> Task description: Find the line with "refine Finset.sum_eq_zero fun p hp => ?_" in the entries below, then reproduce it and every line after it down to and including the line with "rw [← Finset.sum_mul, ←", exactly.

[Collected data]
===============

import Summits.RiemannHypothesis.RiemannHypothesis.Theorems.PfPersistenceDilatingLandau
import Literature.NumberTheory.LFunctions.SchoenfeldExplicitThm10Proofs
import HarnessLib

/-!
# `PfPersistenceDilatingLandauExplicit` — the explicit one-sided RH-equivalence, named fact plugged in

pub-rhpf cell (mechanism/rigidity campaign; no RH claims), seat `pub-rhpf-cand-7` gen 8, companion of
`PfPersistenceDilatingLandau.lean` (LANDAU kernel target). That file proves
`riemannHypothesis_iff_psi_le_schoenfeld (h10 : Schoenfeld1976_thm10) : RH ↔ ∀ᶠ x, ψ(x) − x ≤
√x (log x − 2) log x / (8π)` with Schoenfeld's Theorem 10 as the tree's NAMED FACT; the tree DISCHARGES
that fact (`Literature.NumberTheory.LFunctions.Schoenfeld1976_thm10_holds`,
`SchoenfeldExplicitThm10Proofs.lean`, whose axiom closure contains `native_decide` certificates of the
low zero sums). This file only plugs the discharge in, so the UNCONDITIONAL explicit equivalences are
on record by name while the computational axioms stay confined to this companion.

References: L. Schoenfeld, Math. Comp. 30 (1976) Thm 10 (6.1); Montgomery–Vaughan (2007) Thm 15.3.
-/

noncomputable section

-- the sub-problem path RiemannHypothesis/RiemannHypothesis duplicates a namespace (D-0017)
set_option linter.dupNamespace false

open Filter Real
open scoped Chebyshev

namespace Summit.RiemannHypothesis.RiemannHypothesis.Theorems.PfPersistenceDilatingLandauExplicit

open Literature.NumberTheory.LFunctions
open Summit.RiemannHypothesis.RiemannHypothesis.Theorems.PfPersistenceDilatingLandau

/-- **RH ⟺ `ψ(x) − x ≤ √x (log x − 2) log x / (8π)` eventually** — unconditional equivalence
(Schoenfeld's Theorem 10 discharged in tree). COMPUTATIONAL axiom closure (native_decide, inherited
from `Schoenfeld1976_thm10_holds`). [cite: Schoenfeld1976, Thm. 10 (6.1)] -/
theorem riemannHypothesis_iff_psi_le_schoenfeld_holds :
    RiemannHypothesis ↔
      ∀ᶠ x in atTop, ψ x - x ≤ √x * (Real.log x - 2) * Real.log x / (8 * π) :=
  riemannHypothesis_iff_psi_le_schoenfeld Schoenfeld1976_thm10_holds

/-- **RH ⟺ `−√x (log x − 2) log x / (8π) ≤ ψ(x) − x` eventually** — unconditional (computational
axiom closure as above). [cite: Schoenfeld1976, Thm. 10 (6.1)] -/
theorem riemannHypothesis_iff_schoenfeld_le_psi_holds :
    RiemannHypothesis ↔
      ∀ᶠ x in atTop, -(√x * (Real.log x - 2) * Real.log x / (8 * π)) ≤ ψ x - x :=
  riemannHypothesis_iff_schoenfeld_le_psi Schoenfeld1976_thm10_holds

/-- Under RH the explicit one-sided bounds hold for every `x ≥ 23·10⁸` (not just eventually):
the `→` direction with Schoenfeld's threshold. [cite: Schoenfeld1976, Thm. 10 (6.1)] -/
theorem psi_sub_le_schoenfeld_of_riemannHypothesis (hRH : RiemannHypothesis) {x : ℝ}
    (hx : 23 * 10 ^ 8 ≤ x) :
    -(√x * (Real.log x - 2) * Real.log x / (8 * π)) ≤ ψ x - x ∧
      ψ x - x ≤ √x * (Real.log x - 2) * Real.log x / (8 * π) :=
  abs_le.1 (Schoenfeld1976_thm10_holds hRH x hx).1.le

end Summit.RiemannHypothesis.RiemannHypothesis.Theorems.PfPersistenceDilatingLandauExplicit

===============

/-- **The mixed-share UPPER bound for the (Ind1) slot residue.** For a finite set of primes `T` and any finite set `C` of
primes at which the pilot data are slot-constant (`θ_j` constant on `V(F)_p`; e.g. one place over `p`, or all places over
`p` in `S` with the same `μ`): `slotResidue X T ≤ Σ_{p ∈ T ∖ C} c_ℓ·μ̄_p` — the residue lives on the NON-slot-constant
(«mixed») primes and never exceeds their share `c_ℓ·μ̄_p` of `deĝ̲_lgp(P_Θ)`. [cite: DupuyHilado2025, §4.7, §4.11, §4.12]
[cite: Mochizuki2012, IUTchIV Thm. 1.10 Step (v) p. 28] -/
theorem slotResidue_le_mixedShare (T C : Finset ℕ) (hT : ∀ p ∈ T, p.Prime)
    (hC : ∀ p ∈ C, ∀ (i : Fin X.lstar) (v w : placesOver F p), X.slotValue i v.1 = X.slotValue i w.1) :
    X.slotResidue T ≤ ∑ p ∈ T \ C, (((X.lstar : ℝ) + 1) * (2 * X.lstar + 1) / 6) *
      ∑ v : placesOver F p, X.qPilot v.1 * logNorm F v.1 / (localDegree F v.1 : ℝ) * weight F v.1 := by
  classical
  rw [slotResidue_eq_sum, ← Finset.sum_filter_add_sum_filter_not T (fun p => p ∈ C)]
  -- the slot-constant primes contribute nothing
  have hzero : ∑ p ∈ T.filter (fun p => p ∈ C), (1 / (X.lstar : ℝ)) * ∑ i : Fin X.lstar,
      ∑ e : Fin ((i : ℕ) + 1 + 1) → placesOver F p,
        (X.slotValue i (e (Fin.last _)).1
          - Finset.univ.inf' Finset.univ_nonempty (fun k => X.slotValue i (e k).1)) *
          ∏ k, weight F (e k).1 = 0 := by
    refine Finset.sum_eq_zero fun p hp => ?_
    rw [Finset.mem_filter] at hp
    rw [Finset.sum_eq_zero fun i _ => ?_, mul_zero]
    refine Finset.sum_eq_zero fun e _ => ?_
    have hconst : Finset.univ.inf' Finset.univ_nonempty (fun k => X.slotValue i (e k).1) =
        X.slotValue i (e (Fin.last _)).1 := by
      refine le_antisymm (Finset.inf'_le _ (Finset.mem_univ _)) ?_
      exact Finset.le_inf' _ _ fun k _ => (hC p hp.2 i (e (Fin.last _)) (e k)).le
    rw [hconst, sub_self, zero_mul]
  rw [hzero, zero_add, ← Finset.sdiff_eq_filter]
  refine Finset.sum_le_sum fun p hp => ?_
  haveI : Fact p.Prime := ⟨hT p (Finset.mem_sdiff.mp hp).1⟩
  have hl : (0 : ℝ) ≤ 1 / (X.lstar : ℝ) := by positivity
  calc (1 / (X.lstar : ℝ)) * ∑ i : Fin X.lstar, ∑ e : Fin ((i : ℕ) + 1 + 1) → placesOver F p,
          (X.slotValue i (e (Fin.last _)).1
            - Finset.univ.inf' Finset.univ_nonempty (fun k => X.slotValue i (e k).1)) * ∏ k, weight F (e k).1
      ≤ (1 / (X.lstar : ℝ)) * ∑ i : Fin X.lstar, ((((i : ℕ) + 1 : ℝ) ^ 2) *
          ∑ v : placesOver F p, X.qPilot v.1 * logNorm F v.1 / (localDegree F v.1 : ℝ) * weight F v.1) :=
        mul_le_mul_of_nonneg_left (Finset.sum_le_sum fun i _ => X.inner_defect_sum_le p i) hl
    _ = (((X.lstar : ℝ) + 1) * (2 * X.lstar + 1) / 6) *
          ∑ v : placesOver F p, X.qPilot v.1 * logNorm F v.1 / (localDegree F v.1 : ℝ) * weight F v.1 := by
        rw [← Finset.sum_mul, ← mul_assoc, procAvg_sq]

===============

> Task result:
    refine Finset.sum_eq_zero fun p hp => ?_
    rw [Finset.mem_filter] at hp
    rw [Finset.sum_eq_zero fun i _ => ?_, mul_zero]
    refine Finset.sum_eq_zero fun e _ => ?_
    have hconst : Finset.univ.inf' Finset.univ_nonempty (fun k => X.slotValue i (e k).1) =
        X.slotValue i (e (Fin.last _)).1 := by
      refine le_antisymm (Finset.inf'_le _ (Finset.mem_univ _)) ?_
      exact Finset.le_inf' _ _ fun k _ => (hC p hp.2 i (e (Fin.last _)) (e k)).le
    rw [hconst, sub_self, zero_mul]
  rw [hzero, zero_add, ← Finset.sdiff_eq_filter]
  refine Finset.sum_le_sum fun p hp => ?_
  haveI : Fact p.Prime := ⟨hT p (Finset.mem_sdiff.mp hp).1⟩
  have hl : (0 : ℝ) ≤ 1 / (X.lstar : ℝ) := by positivity
  calc (1 / (X.lstar : ℝ)) * ∑ i : Fin X.lstar, ∑ e : Fin ((i : ℕ) + 1 + 1) → placesOver F p,
          (X.slotValue i (e (Fin.last _)).1
            - Finset.univ.inf' Finset.univ_nonempty (fun k => X.slotValue i (e k).1)) * ∏ k, weight F (e k).1
      ≤ (1 / (X.lstar : ℝ)) * ∑ i : Fin X.lstar, ((((i : ℕ) + 1 : ℝ) ^ 2) *
          ∑ v : placesOver F p, X.qPilot v.1 * logNorm F v.1 / (localDegree F v.1 : ℝ) * weight F v.1) :=
        mul_le_mul_of_nonneg_left (Finset.sum_le_sum fun i _ => X.inner_defect_sum_le p i) hl
    _ = (((X.lstar : ℝ) + 1) * (2 * X.lstar + 1) / 6) *
          ∑ v : placesOver F p, X.qPilot v.1 * logNorm F v.1 / (localDegree F v.1 : ℝ) * weight F v.1 := by
        rw [← Finset.sum_mul, ← mul_assoc, procAvg_sq]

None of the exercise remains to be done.